Using Ultradeep Pyrosequencing to Study HIV-1 Coreceptor Usage in Primary and Dual Infection

Gabriel A Wagner 1, Mary E Pacold 2, Edgar Vigil 1, Gemma Caballero 3, Sheldon R Morris 1, Sergei L Kosakovsky Pond 1, Susan J Little 1, Douglas D Richman 1,3, Sara Gianella 1,a, Davey M Smith 1,3,a
PMCID: PMC3685231  PMID: 23599311

Abstract

HIV-1 dual infection (DI) and CXCR4 (X4) coreceptor usage are associated with accelerated disease progression but frequency and dynamics of coreceptor usage during DI is unknown. Ultradeep sequencing was used to interrogate for DI and infer coreceptor usage in longitudinal blood samples of 102 subjects. At baseline, X4 usage was high (23 subjects harbored X4 variants) and was not associated with infection duration or DI. Coreceptor usage changed over time in 12 of 47 participants, and X4 usage emerged in 4 of 41 monoinfections vs 2 of 5 superinfections (P = .12), suggesting a weak statistical trend toward occurrence of superinfection and acquiring X4 usage.

Keywords: HIV-1 dual infection, HIV-1 coinfection, HIV-1 superinfection, coreceptor tropism, coreceptor usage, ultradeep pyrosequencing, next-generation sequencing, genotypic tropism prediction, genotypic coreceptor usage prediction


Human immunodeficiency virus type 1 (HIV-1) dual infection (DI) is manifested as ≥2 distinct viral subpopulations within the same host.
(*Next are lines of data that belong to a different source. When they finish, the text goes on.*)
import Summits.KontsevichZagierPeriods.KontsevichZagierPeriods.Theses.WZCosetWall

/-!
# `Assembly` (stmt-KontsevichZagierPeriods-6880, route WZCosetWall) — proof

The route's assembly item
`SummationClosure → SeriesKernel → KontsevichZagierPeriods`
is its deciding theorem `closes` read as an implication. (lead c10 of crux 9129, banking)
-/

namespace Summit.KontsevichZagierPeriods.WZCosetWall

/-- **Assembly of route WZCosetWall** (stmt-KontsevichZagierPeriods-6880):
`SummationClosure → SeriesKernel → KontsevichZagierPeriods`
— the cruxes imply the summit, by the route's deciding theorem `closes`.
[Kontsevich–Zagier 2001, §1.2] [folklore] -/
theorem assembly_proof :
    Summit.KontsevichZagierPeriods.KontsevichZagierPeriods.Theses.WZCosetWall.Assembly :=
  Summit.KontsevichZagierPeriods.KontsevichZagierPeriods.Theses.WZCosetWall.closes

end Summit.KontsevichZagierPeriods.WZCosetWall
import Summits.Ventures.AbcSig.Rows.Bridge
import Summits.Ventures.AbcSig.Rows.C2aL181A3S
import Summits.Ventures.AbcSig.Rows.C2aL181A3SAB

/-!
# Venture AbcSig — CELL `C2aL181A3S`: the census statement `Rows.C2aCellRed 181 (fun a => a = 3) ∅` from the two row theorems

HONEST FRAMING. COMPUTATION cell `pub-abcsig`; CONDITIONAL theorem; no claim on ABC or any summit. Hypotheses exactly as in
`Rows/C2aL181A3S.lean` and `Rows/C2aL181A3SAB.lean`: `BS04Package` (CITED), `DataComplete` / `RefinesCPSymAll` (COMPUTED, certified level files;
norm-form certificates), `EisPackage` (CITED) + `Refines` (COMPUTED) for the kernel M6 discharges, and the rows' per-orbit CITED exclusions universally quantified in the exponent
(suffix `_d1` for `famB`, `_d2` for `famAB`). Conclusion = p1's census predicate (`Rows/Statements.lean`) with the residual of the row of
record `census/rows/C2a/C2a-l181-a3.md` (sha16 `78d960712ee507de`): all four coprime distributions `A·B = 2^3·181^m`, reduced exponents.
GENERATED by p-lean g5 `gen5/c2arow4.py` (pattern of `Rows/C2aL277A0XCell.lean`).
-/

namespace Summit.Ventures.AbcSig

/-- Cell `C2aL181A3S`: `Rows.C2aCellRed 181 (fun a => a = 3) ∅` under the rows' hypotheses. -/
theorem xcell_C2aL181A3S (M : NewformModel) (hP : M.BS04Package)
    (hE : M.EisPackage)
    (hR_orbit_362_5 : M.Refines 362 orbit_362_5 m6X_362_5)
    (hRB_orbit_5792_11 : ∀ f : M.Form 5792, M.Matches f orbit_5792_11 → M.Matches f rb_5792_11)
    (hD5792 : M.DataComplete 5792 level5792Orbits)
    (hD362 : M.DataComplete 362 level362Orbits)
    (hX_orbit_5792_11_d1 : ∀ n m : ℕ, n ∈ ([41] : List ℕ) → M.Excludes 5792 orbit_5792_11 (famB (2 ^ 3 * 181 ^ m) n (fun _ _ => True)))
    (hX_orbit_5792_11_d2 : ∀ n m : ℕ, n ∈ ([41] : List ℕ) → M.Excludes 5792 orbit_5792_11 (famAB (181 ^ m) (2 ^ 3) n (fun _ _ => True))) :
    Rows.C2aCellRed 181 (fun a => a = 3) ∅ :=
  C2aCellRed_of_rows 181 (by norm_num) (by norm_num) _ _
    (fun n hn h11 hnℓ _ a m (ha : a = 3) han hm hmn x y z h1 h2 => by
      subst ha
      exact xrow_C2aL181A3S M hP hE hR_orbit_362_5 hRB_orbit_5792_11 hD5792 hD362 n hn h11 hnℓ  m hm hmn (hX_orbit_5792_11_d1 n m) x y z h1 h2)
    (fun n hn h11 hnℓ _ a m (ha : a = 3) han hm hmn x y z h1 h2 => by
      subst ha
      exact xrow_C2aL181A3SAB M hP hE hR_orbit_362_5 hRB_orbit_5792_11 hD5792 hD362 n hn h11 hnℓ  m hm hmn (hX_orbit_5792_11_d2 n m) x y z h1 h2)

end Summit.Ventures.AbcSig
/-!
# Lane (V) — definitions: `L1-Kum(n)`, `L1-Hilb(n)`, the transfer statement V0, the invariants bridge, and the
operator-calculus support statements (Lefschetz dual on `A^[n]` in Nakajima operators)

Cell `hodge-kum4` (ladder HodgeAV, rung H3), namespace `Summit.Ventures.HodgeKum4`; BRIEF-LANE-V.md v2 §4 F5
(planner g15/g16), typed by the lane-V literature seat `hodge-lit-v0typer` for the planner to PLACE as
`Summits/Ventures/HodgeKum4/Theorems/LaneVDefs.lean` (a defs file like `KummerFixedLocusL1Defs.lean`).
HONEST FRAMING: every `def … : Prop` below is a STATEMENT OF OURS (an obligation: a support statement or the
`n`-indexed form of the cell's lemma L1) — not a Literature fact and not a theorem; the `theorem`s are kernel
glue (standard axioms, no `sorry`).  Nothing here asserts L1, L1-Hilb(n) (either form), K1_unif, V0, MODEL_X,
`HC_KumType n`, `HC_Kum4Type` or HC.

INDEX CONVENTION (the tree's, `Hyperkaehler.IsGeneralizedKummerVarietyOf n A K`: `K = Kⁿ(A) ⊂ A^[n+1]`,
`dim K = 2n`): `LefschetzGenerationKum n` is about varieties of `Kumⁿ`-type (the cell's L1 is `n = 4`),
`LefschetzGenerationHilb n` is about the Hilbert scheme `A^[n]` of `n` points (the engine's index; the landed
`m = 5` certificate is `A^[5]`, `K⁴(A) ⊂ A^[5]`), and V0 links `A^[n+1]` with `Kⁿ(A)` (BRIEF §4 writes the
Hilbert index: its `3 ≤ n` is `2 ≤ n` below).

## Contents

* §1 `LefschetzGenerationKumAt X Λ`, **`LefschetzGenerationKum (n)`** — the text of
  `Invariants.LefschetzGenerationKum4` with `8 ↦ 2n`, `4 ↦ n`; `lefschetzGenerationKum_four : … 4 ↔ LefschetzGenerationKum4`
  (`Iff.rfl`).
* §2 `LefschetzGenerationHilbAt Y Λ` (`⟨H⁰, H¹, H², H³⟩_{(Λ, ∪)} = H*(Y)`), **`LefschetzGenerationHilb (n)`** over the
  lane-V interface (`HilbertScheme.ChernCharacterOperators`, a Casimir element of the Poincaré pairing, `α ∈ H²(A)`
  with a dual Lefschetz operator `Λ_A` ON THE SURFACE — exists iff `(α, α) ≠ 0`): for every abelian surface and all
  such data, `H*(A^[n]) = ⟨H^{≤3}(A^[n])⟩_{(f_α, ∪)}` with `f_α = T(Λ_A)|_{A^[n]}` (BRIEF §2: the dual is the transfer
  of the surface's dual Lefschetz operator, odd part included).
* §3 OPERATOR CALCULUS — no support statements are needed any more: the super-versions of Oberdieck's Lemma 3.4
  (`k = 1`) / Cor. 3.5 (BRIEF §4 F3 "`lieHom_odd`"), `T(h_S)|ₙ = h_{S^[n]}`, Lehn's `∪D_α = T(L_α)|ₙ` and D3
  ("`lefschetzDual_abelianSurface`": `(∪D_α, h_{S^[n]}, T(Λ_S)|ₙ)` is an `𝔰𝔩₂`-triple on `H*(S^[n])`) are Literature
  THEOREMS for every smooth projective surface, odd cohomology allowed, under the hypothesis that the Casimir tensor
  `C` is EVEN (`HilbertScheme.evenTensorSpan`; the Künneth class of the diagonal is):
  `HilbertScheme.NakajimaOperators.transferOp_commute_super / transferOp_lie_super / transferOp_degreeOperator`,
  `HilbertScheme.ChernCharacterOperators.cupOperator_zero_eq_transferOp_super / totalLefschetz_divisorClass /
  isDualLefschetz_transferOp` (files `TransferOperatorSuperCommutators`, `LefschetzDualHilbertScheme`).
* §4 V0 = **`HilbertKummerTransfer`** (per matched pair of triples, "range form", no group `Γ` needed) and the bridge
  **`KummerRangeEqInvariants`** (`im θ* = H*(K)^{Γ(K)}`, `n ≥ 2`); §5 kernel glue
  `lefschetzGenerationKumAt_of_hilbAt` / `lefschetzGenerationKumAt_of_hilb`: V0 ∧ bridge ∧ L1-Hilb(n+1) ⟹ the
  cell's L1 shape on `Kⁿ(A)` for the triples `(θ*D_α, h, Λ_K)` coming from surface classes `α` (D3 is now a
  theorem and is USED, not assumed); `lefschetzGenerationKumAt_of_one` (LieGen: one triple ⟹ every triple on `X`
  of `Kumⁿ`-type, via `LooijengaLuntsVerbitsky_llvStructure_kumType`, plan g16 (γ)) and the assembled
  `lefschetzGenerationKumAt_kummer_of_hilb` (= `LefschetzGenerationKum n` at `X = Kⁿ(A)` from the lane-V inputs).
* D3 SIGN (plan g16 06:36Z): pinned by the kernel — `NakajimaOperators.transferOp_commute_super` proves the letter
  rule `[T(φ), 𝔮_k(z)] = +kᵗ 𝔮_k(φz)` for the tree's conventions (`IsHeisenbergRepresentation.bracket`:
  `[𝔮ₘ(a), 𝔮ₗ(b)} = m δ_{m+l,0}⟨a,b⟩`; `transferOp` with the leading `−` and the Casimir legs `𝔮ₙ(φεᵢ)𝔮₋ₙ(eᵢ)`,
  `Σᵢ⟨eᵢ,v⟩εᵢ = v`), so at `t = −1`, `n = 1`: `T(Λ)𝔮₁(z)|0⟩ = 𝔮₁(Λz)|0⟩` (= `+Λ` transported), and D3 is PROVED
  for all `n` with `h ≠ 0` (`ChernCharacterOperators.isDualLefschetz_transferOp`).

* §6 (APPEND, plan g17 ruling (ρ) 2026-08-27, `hodge-lit-lqw` design point) **`LefschetzGenerationHilbW (n)`** — the
  `W`-FORM of L1-Hilb(n) (instance restricted by `HilbertScheme.ChernCharacterOperators.IsWZeroModes`; instances exist
  by `HilbertScheme.LiQinWang2002W_chernCharacter_zeroModes_abelianSurface`), `lefschetzGenerationHilbW_of_hilb` and the
  `W`-form glue `lefschetzGenerationKumAt_of_hilbW` / `lefschetzGenerationKumAt_kummer_of_hilbW`.
## SCOPE NOTE for the planner (what V0 does and does not transfer)

V0 matches ONE triple on `A^[n+1]` (class `ℓ`, in the application `ℓ = D_α`) with ONE triple on `K = Kⁿ(A)` (class
`θ*ℓ`); `LefschetzGenerationHilb (n+1)` therefore yields `LefschetzGenerationKumAt K Λ_K` for the duals `Λ_K` of the
classes `θ*D_α ∈ H²(K)`, `α ∈ H²(A; ℂ)` with `(α, α) ≠ 0` — the hyperplane `δ^⊥ ⊂ H²(K)` of classes coming from the
surface — on the variety `Kⁿ(A)` ITSELF.  `LefschetzGenerationKum n` asks it for EVERY `ℓ ∈ H²(X)` with a dual and
every `X` of `Kumⁿ`-type: the passage to all `X` is the parallel-transport step of route №1 (not part of V0, BRIEF §4);
the passage from ONE (surface-class) triple to every `ℓ` on the same `X` IS supplied by the LLV structure theorem
(plan g16 ruling (γ); `lefschetzGenerationKumAt_of_one` below) — no cubic operators `e_δ, f_δ` are needed.

## V0 — proof route (for the prover; all inputs refereed, OUTLOOK-n5 §11(5))

Beauville 1983 §7 / Kapfer–Menet Lemma 5.4: the `(n+1)⁴`-sheeted Galois cover `Θ : K × A → A^[n+1]`,
`Θ(ξ, a) = t_a(θ ξ)`, group `A[n+1]` acting diagonally (on `H*(A)` trivially); transfer:
`Θ* : H*(A^[n+1]) ≅ H*(K)^{A[n+1]} ⊗ H*(A)` as graded rings with `θ* = (id ⊗ ev₀) ∘ Θ*`, so `im θ* = H*(K)^{A[n+1]}`;
`Θ*ℓ = θ*ℓ ⊗ 1 + 1 ⊗ ℓ_A` (`H¹(K) = 0`); uniqueness of dual Lefschetz operators
(`Hyperkaehler.IsDualLefschetz.eq_dual`) gives `Θ* Λ_H Θ*⁻¹ = Λ_K ⊗ 1 + 1 ⊗ Λ_A` (both `θ*ℓ` and `ℓ_A` are Lefschetz
when `ℓ` is); then `⟨H^{≤3}⟩_{(Λ,∪)} ⊆ S_K ⊗ H*(A)` (the right side contains the generators, is cup-closed and
`Λ`-stable) gives (⟹), and `{x | x ⊗ 1 ∈ S} ⊇ S_K` with `1 ⊗ H*(A) ⊆ S` (generated by `H¹(A)`) gives (⟸), where
`S_K = ⟨θ*H^{≤3}⟩_{(Λ_K,∪)}`.  MISSING INFRASTRUCTURE (flag): the translation action of `A` on `A^[n+1]`
(`IsHilbertSchemeOfPoints.lift` of the translated universal family) and Beauville's equivariance
`Σ(t_a ξ) = Σ(ξ) + (n+1)a`; the points-free `IsGeneralizedKummerVarietyOf` does not expose `Θ`, and
`Hyperkaehler/GeneralizedKummerHilbertSchemePullback` records Kapfer–Menet Lemma 5.4 / Prop. 5.5 / 5.7 (`θ`, not `Θ`).
-/

noncomputable section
DI cases can be divided into coinfection, that is, acquisition of at least 2 strains from different source partners simultaneously or within a brief period of time, and superinfection, that is, acquisition of a second strain after an immune response to the first infection has been established [1]. DI has been associated with increased viral load, faster decline in CD4+ T cells, and shorter time to AIDS diagnosis [2]. Similarly, infection with CXCR4 (X4) coreceptor-using virus has been linked to decreased CD4+ T-cell counts [3] and accelerated disease progression [4]. Although a strong preference for viral variants using the CCR5 (R5) coreceptor is displayed during HIV-1 transmission, the use of the alternative X4 coreceptor emerges in approximately half of individuals over the course of disease [5].
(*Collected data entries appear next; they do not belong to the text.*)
import Summits.QuantumFields.YangMills.Theorems.SwapVirialDeficitPeriodicContractGap
import Summits.QuantumFields.YangMills.Theorems.SwapVirialDeficitBlowUpPeriodicTwoScaleChart
import HarnessLib

/-!
# The PERIODIC massive-mode rung, brick PM-IV′: the fixed-`L` relative gap from the two-scale LIMIT (I3′) ALONE — (I1′) and (I2′) DISCHARGED BY NAME
# (free-hands support of ⟨stmt-QuantumFields-24196⟩ `SwapVirialDeficit.ToronSoftnessSharp`; composes ✓`relativeGap_fixedL_of_twoScale'` (PJ6), ✓`BlowUp.twoScale_upper/lower`
# (PM-III) with LEAD ym-line-sfw-p2 g96's PM-I ✓`periodicKernel_eq_twoScaleVolume` (I1′) and ✓`twoScaleVolume_le` (I2′, stated on the disc `a₀² + u² < 1`))

★★★ `relativeGap_fixedL_of_twoScaleLimit`: for every `ε > 0` there is `L₀` such that for `L ≥ L₀`, ANY measurable bounded profile `M : ℝ → ℝ≥0∞` for which
`twoScaleVolume L u s a₀ → M a₀` locally uniformly off `a₀ = 0` (both halves of (I3′)) and `0 < ∫_{(−1,1)} 4π·M` yields, eventually in `β`,
`β·(log Z^S_L)′(β) − β·(log Z^{phys}_L)′(β) ≤ −(1/2 − 2ε)`.  Technical point: (I2′) as landed bounds `V` only ON THE DISC; `twoScale_upper_disc` clips `V` off the disc
(where the kernel vanishes anyway) and enlarges `Vmax` to dominate `M` too.
HONEST LABEL: glue; the two-scale limit (I3′) = PM-IIb/c/d (LEAD g96) is NOT proved here; ⟨24196⟩/⟨24497⟩ OPEN; own crux ⟨22884⟩ OPEN (blocked-on ⟨19935⟩);
the Yang–Mills mass gap is NOT proved; no summit is proved by a line.  Width seat ym-line-sfw-p2-w3 g64 (cell ym-idea-1, free hands), `--supports stmt-QuantumFields-24196`.
THEOREMS ONLY (0 `def`, 0 `sorry`), standard axioms.  References: [cite: Luscher1983, §2]; [cite: GonzalezarroyoAltes1988]; [folklore].
-/

set_option autoImplicit false

noncomputable section

open MeasureTheory Set Filter Topology
open scoped ENNReal
open Literature.MathematicalPhysics.QuantumLattice
open Literature.MathematicalPhysics.QuantumFieldTheory hiding SU2
open Summit.QuantumFields.YangMills.Theorems.SwapTwistDeficit.ToronLog

namespace Summit.QuantumFields.YangMills.Theorems.SwapVirialDeficit.BlowUp

/-- ★ **(hupper) with (I2′) ON THE DISC ONLY.**  As ✓`twoScale_upper`, but the crude bound `V u s a₀ ≤ Vmax` is required only for `a₀² + u² < 1`
(clip `V` to the disc: the kernel identity only ever evaluates `V` there). [folklore] -/
theorem twoScale_upper_disc (K : ℝ → ℝ × ℝ → ℝ≥0∞) (V : ℝ → ℝ → ℝ → ℝ≥0∞) (M : ℝ → ℝ≥0∞) {Vmax : ℝ≥0∞} (hVmax : Vmax ≠ ∞)
    (hK : ∀ t a₀ ρ : ℝ, 0 < t → 0 < ρ → a₀ ^ 2 + ρ ^ 2 < 1 →
      K t (a₀, ρ) = ENNReal.ofReal (4 * Real.pi) * ENNReal.ofReal ρ⁻¹ * V ρ (t / ρ ^ 2) a₀)
    (hK0 : ∀ t a₀ ρ : ℝ, 0 < t → 0 < ρ → 1 ≤ a₀ ^ 2 + ρ ^ 2 → K t (a₀, ρ) = 0)
    (hV : ∀ u s a₀ : ℝ, 0 < u → 0 < s → a₀ ^ 2 + u ^ 2 < 1 → V u s a₀ ≤ Vmax) (hM : Measurable M) (hMV : ∀ a₀, M a₀ ≤ Vmax)
    (hup : ∀ ε : ℝ, 0 < ε → ∀ r₀ ∈ Ioo (0 : ℝ) 1, ∃ θ : ℝ, 0 < θ ∧ ∀ a₀ : ℝ, r₀ ≤ |a₀| → |a₀| ≤ 1 →
      ∀ u ∈ Ioo (0 : ℝ) θ, ∀ s ∈ Ioo (0 : ℝ) θ, V u s a₀ ≤ M a₀ + ENNReal.ofReal ε)
    {ε : ℝ} (hε : 0 < ε) :
    ∃ A δ : ℝ, 0 < A ∧ 0 < δ ∧ ∃ G : ℝ → ℝ≥0∞,
      ∫⁻ x, G x ∂(volume : Measure ℝ) ≤ ENNReal.ofReal ((∫⁻ a₀ in Ioo (-1 : ℝ) 1, ENNReal.ofReal (4 * Real.pi) * M a₀ ∂volume).toReal + ε) ∧
      ∀ᶠ t in 𝓝[>] (0 : ℝ), ∀ a₀ : ℝ, ∀ ρ ∈ Ioc (A * Real.sqrt t) δ, K t (a₀, ρ) ≤ G a₀ * ENNReal.ofReal ρ⁻¹ := by
  classical
  -- clip V to the disc
  refine twoScale_upper K (fun u s a₀ => if a₀ ^ 2 + u ^ 2 < 1 then V u s a₀ else 0) M hVmax (fun t a₀ ρ ht hρ hin => ?_) hK0
    (fun u s a₀ hu _ hs _ => ?_) hM hMV (fun ε' hε' r₀ hr₀ => ?_) hε
  · simp only [if_pos hin]; exact hK t a₀ ρ ht hρ hin
  · by_cases h : a₀ ^ 2 + u ^ 2 < 1
    · simp only [if_pos h]; exact hV u s a₀ hu hs h
    · simp only [if_neg h]; exact bot_le
  · obtain ⟨θ, hθ, h⟩ := hup ε' hε' r₀ hr₀
    refine ⟨θ, hθ, fun a₀ h1 h2 u hu s hs => ?_⟩
    by_cases hd : a₀ ^ 2 + u ^ 2 < 1
    · simp only [if_pos hd]; exact h a₀ h1 h2 u hu s hs
    · simp only [if_neg hd]; exact bot_le

end Summit.QuantumFields.YangMills.Theorems.SwapVirialDeficit.BlowUp

namespace Summit.QuantumFields.YangMills.Theorems.SwapVirialDeficit.BlowUpRing

open Summit.QuantumFields.YangMills.Theorems.FemtoTransferGap
open Summit.QuantumFields.YangMills.Theorems.FemtoTransferGap.TT
open Summit.QuantumFields.YangMills.Theorems.SwapVirialDeficit.BlowUp (twoScale_upper_disc twoScale_lower)

/-- ★★★ **THE FIXED-`L` RELATIVE GAP FROM THE TWO-SCALE LIMIT (I3′) ALONE** ((I1′) = ✓`periodicKernel_eq_twoScaleVolume`, (I2′) = ✓`twoScaleVolume_le`
discharged by name). [cite: Luscher1983, §2] [cite: GonzalezarroyoAltes1988] -/
theorem relativeGap_fixedL_of_twoScaleLimit {ε : ℝ} (hε : 0 < ε) :
    ∃ L₀ : ℕ, ∀ (L : ℕ) [NeZero L], L₀ ≤ L →
      ∀ (M : ℝ → ℝ≥0∞) (Mmax : ℝ≥0∞), Mmax ≠ ∞ → Measurable M → (∀ a₀, M a₀ ≤ Mmax) →
      (∀ ε' : ℝ, 0 < ε' → ∀ r₀ ∈ Ioo (0 : ℝ) 1, ∃ θ : ℝ, 0 < θ ∧ ∀ a₀ : ℝ, r₀ ≤ |a₀| → |a₀| ≤ 1 →
        ∀ u ∈ Ioo (0 : ℝ) θ, ∀ s ∈ Ioo (0 : ℝ) θ, twoScaleVolume L u s a₀ ≤ M a₀ + ENNReal.ofReal ε') →
      (∀ ε' : ℝ, 0 < ε' → ∀ r₀ ∈ Ioo (0 : ℝ) 1, ∃ θ : ℝ, 0 < θ ∧ ∀ a₀ : ℝ, r₀ ≤ |a₀| → |a₀| ≤ 1 →
        ∀ u ∈ Ioo (0 : ℝ) θ, ∀ s ∈ Ioo (0 : ℝ) θ, M a₀ ≤ twoScaleVolume L u s a₀ + ENNReal.ofReal ε') →
      0 < (∫⁻ a₀ in Ioo (-1 : ℝ) 1, ENNReal.ofReal (4 * Real.pi) * M a₀ ∂volume).toReal →
      ∃ β₀ : ℝ, ∀ β : ℝ, β₀ ≤ β →
        β * deriv (fun b : ℝ => Real.log (TT.twistTrace L b (2 * L))) β -
            β * deriv (fun b : ℝ => Real.log (TT.physTrace L b (2 * L))) β ≤ -(1 / 2 - 2 * ε) := by
  obtain ⟨L₀, h⟩ := relativeGap_fixedL_of_twoScale' hε
  refine ⟨L₀, fun L _ hL M Mmax hMmax hM hMV hup hlo hgI => ?_⟩
  obtain ⟨Vmax, hVmax, hV⟩ := twoScaleVolume_le (L := L)
  -- one bound dominating both V (on the disc) and M
  have hVmax' : max Vmax Mmax ≠ ∞ := by simp [hVmax, hMmax]
  refine h L hL hgI (fun ε' hε' => ?_) (fun ε' hε' => ?_)
  · exact twoScale_upper_disc (fun t p => periodicKernel L (fun _ => false) (fun _ => 1) t (t ^ 2) p) (twoScaleVolume L) M hVmax'
      (fun t a₀ ρ _ hρ hin => periodicKernel_eq_twoScaleVolume t hρ hin) (fun t a₀ ρ _ _ hle => periodicKernel_eq_zero_of_le L _ _ _ _ a₀ ρ hle)
      (fun u s a₀ hu hs hd => (hV u s a₀ hu hs hd).trans (le_max_left _ _)) hM (fun a₀ => (hMV a₀).trans (le_max_right _ _)) hup hε'
  · exact twoScale_lower (fun t p => periodicKernel L (fun _ => false) (fun _ => 1) t (t ^ 2) p) (twoScaleVolume L) M hVmax'
      (fun t a₀ ρ _ hρ hin => periodicKernel_eq_twoScaleVolume t hρ hin) hM (fun a₀ => (hMV a₀).trans (le_max_right _ _)) hlo hε'

end Summit.QuantumFields.YangMills.Theorems.SwapVirialDeficit.BlowUpRing

end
Ultradeep pyrosequencing (UDS) is a useful technique for increasing the sensitivity of HIV-1 coreceptor usage prediction [6] and for uncovering cases of DI [2]. This study exploits UDS and computational analyses to quantify the impact of DI on coreceptor usage in a large primary infection cohort of men who have sex with men (MSM).

METHODS

Study Participants and Clinical Data

This study included MSM enrolled in the San Diego Primary Infection Cohort between January 1998 and January 2007, who deferred antiretroviral therapy (ART) for at least 6 months after their estimated date of infection (EDI) and had at least 2 blood plasma samples available for UDS, one of which was collected within 3 years of EDI. At all time points, CD4 cell counts (LabCorp), and blood plasma HIV-1 RNA levels (Amplicor HIV-1 Monitor Test, Roche Molecular Systems, Inc) were quantified. EDI was calculated using baseline measurements following an established protocol [7].
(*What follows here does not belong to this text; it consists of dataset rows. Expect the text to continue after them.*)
/-
Copyright (c) 2026 the pub-hodgecm-mathlib formalisation cell (harness21).  Prover seat hodgecm-mathlib-LH4-p04 (g7), req620 Track A «(D-RAM) FOUR-FRAME» squad
(STAGE-1b, row (2); dealer∕pen LH4-plan (g13) WORD #65 (2) «(T5s♭-RamK)»; organ named by LH4-p07 (g9)'s LAW-FIT (type RamK) memo v1 §2 (a), 2026-09-04).
-/
import Summits.HodgeConjecture.HodgeConjecture.Theorems.F0P3cDyRamToricCensusSumRamKParts   -- ★ (LH4-p04 (g4), this lineage): `tables_diff_ramK`, `col_zero_ramK`, `col_pos_ramK`, `genBlock_mul`, `topBlock_mul`
import Summits.HodgeConjecture.HodgeConjecture.Theorems.F0P3cDyRamToricCensusSumRamKCut     -- ★ p859753 (LH4-p07 (g9)): `sum_cut_part_eq`, `filter_band_eq_Ioc` (the cut top band, parity-free)
import HarnessLib
/-- **UNIFORM VERSION:** above the axis threshold there is ONE neighbourhood of the axis on which the flux-surface criterion
holds for EVERY larger free constant: `F_M < G ⇒ ∀ᶠ r → 0⁺, ∀ F ≥ G, (8.134)` on the surface `r`.
[cite: Jardin2010, §8.5.4 eq. (8.134)] -/
theorem eventually_forall_mercier_of_lt {G : ℝ} (hG : FmercAxis < G) :
    ∀ᶠ r in 𝓝[>] (0 : ℝ), ∀ F, G ≤ F →
      (lcGGJData IterLike.kappa0 F IterLike.Ra (IterLike.q0 F) (IterLike.ε / IterLike.Ra) F r).MercierCriterion := by
  have hG0 : 0 < G := lt_of_le_of_lt (Real.sqrt_nonneg _) hG
  have hB : MercierCriterion (G * IterLike.q0 G / G) IterLike.kappa0 0 0 := by
    rw [mul_div_cancel_left₀ _ hG0.ne']
    exact (mercierNearAxis_iff hG0).2 hG
  have hev := eventually_regular_of_nearAxis IterLike.Ra_pos IterLike.kappa0_pos hG0 (IterLike.q0_pos hG0) hG0 hB
  filter_upwards [hev] with r hr F hGF
  have hF : 0 < F := lt_of_lt_of_le hG0 hGF
  obtain ⟨h2G, h0G⟩ := lcRegNum_iter hG0 r
  obtain ⟨h2F, h0F⟩ := lcRegNum_iter hF r
  have h2r : 2 * r < IterLike.Ra := by linarith [hr.1.2]
  refine mercierCriterion_lcGGJData_of_regular IterLike.Ra_pos IterLike.kappa0_pos hF (IterLike.q0_pos hF) hr.1.1 h2r
    hG0.le hGF ?_
  rw [h2F, h0F, ← h2G, ← h0G]
  exact hr.2

/-- In particular for every `F ≥ FmercHi = 0.61902799408906489485` (the certified upper end of the axis bracket).
[cite: Jardin2010, §8.5.4 eq. (8.134)] -/
theorem eventually_mercier_of_le {F : ℝ} (hF : MercierAxis.FmercHi ≤ F) :
    ∀ᶠ r in 𝓝[>] (0 : ℝ), (lcGGJData IterLike.kappa0 F IterLike.Ra (IterLike.q0 F) (IterLike.ε / IterLike.Ra) F r).MercierCriterion :=
  eventually_mercier_of_lt (lt_of_lt_of_le FmercAxis_mem.2 hF)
Sequencing and Dual Infection Screening

HIV-1 RNA was isolated from blood plasma (QIAamp Viral RNA Mini Kit, Qiagen, Hilden, Germany), complementary DNA (cDNA) generated (RETROscript Kit, Applied Biosystems/Ambion, Austin, TX), and UDS (454 GS FLX Titanium Roche, Branford, CT) of env, gag, and pol was performed as described elsewhere [2]. For each sample, the cDNA template input was calculated assuming 43% reverse transcription efficiency and was expressed as the number of templates (log10) for the first round of nested polymerase chain reaction (PCR). Average efficiency was validated by quantifying the input cDNA for 19 random samples from the total sample pool with real-time quantitative PCR (qPCR) and comparing these results with the HIV RNA viral load measurements (data not shown) [8]. UDS data were interrogated for DI with a previously published bioinformatics pipeline [2]. Notably, UDS can detect circulating minority variants as low as 0.25% of the population, and recent studies have found even lower limits of detection [9].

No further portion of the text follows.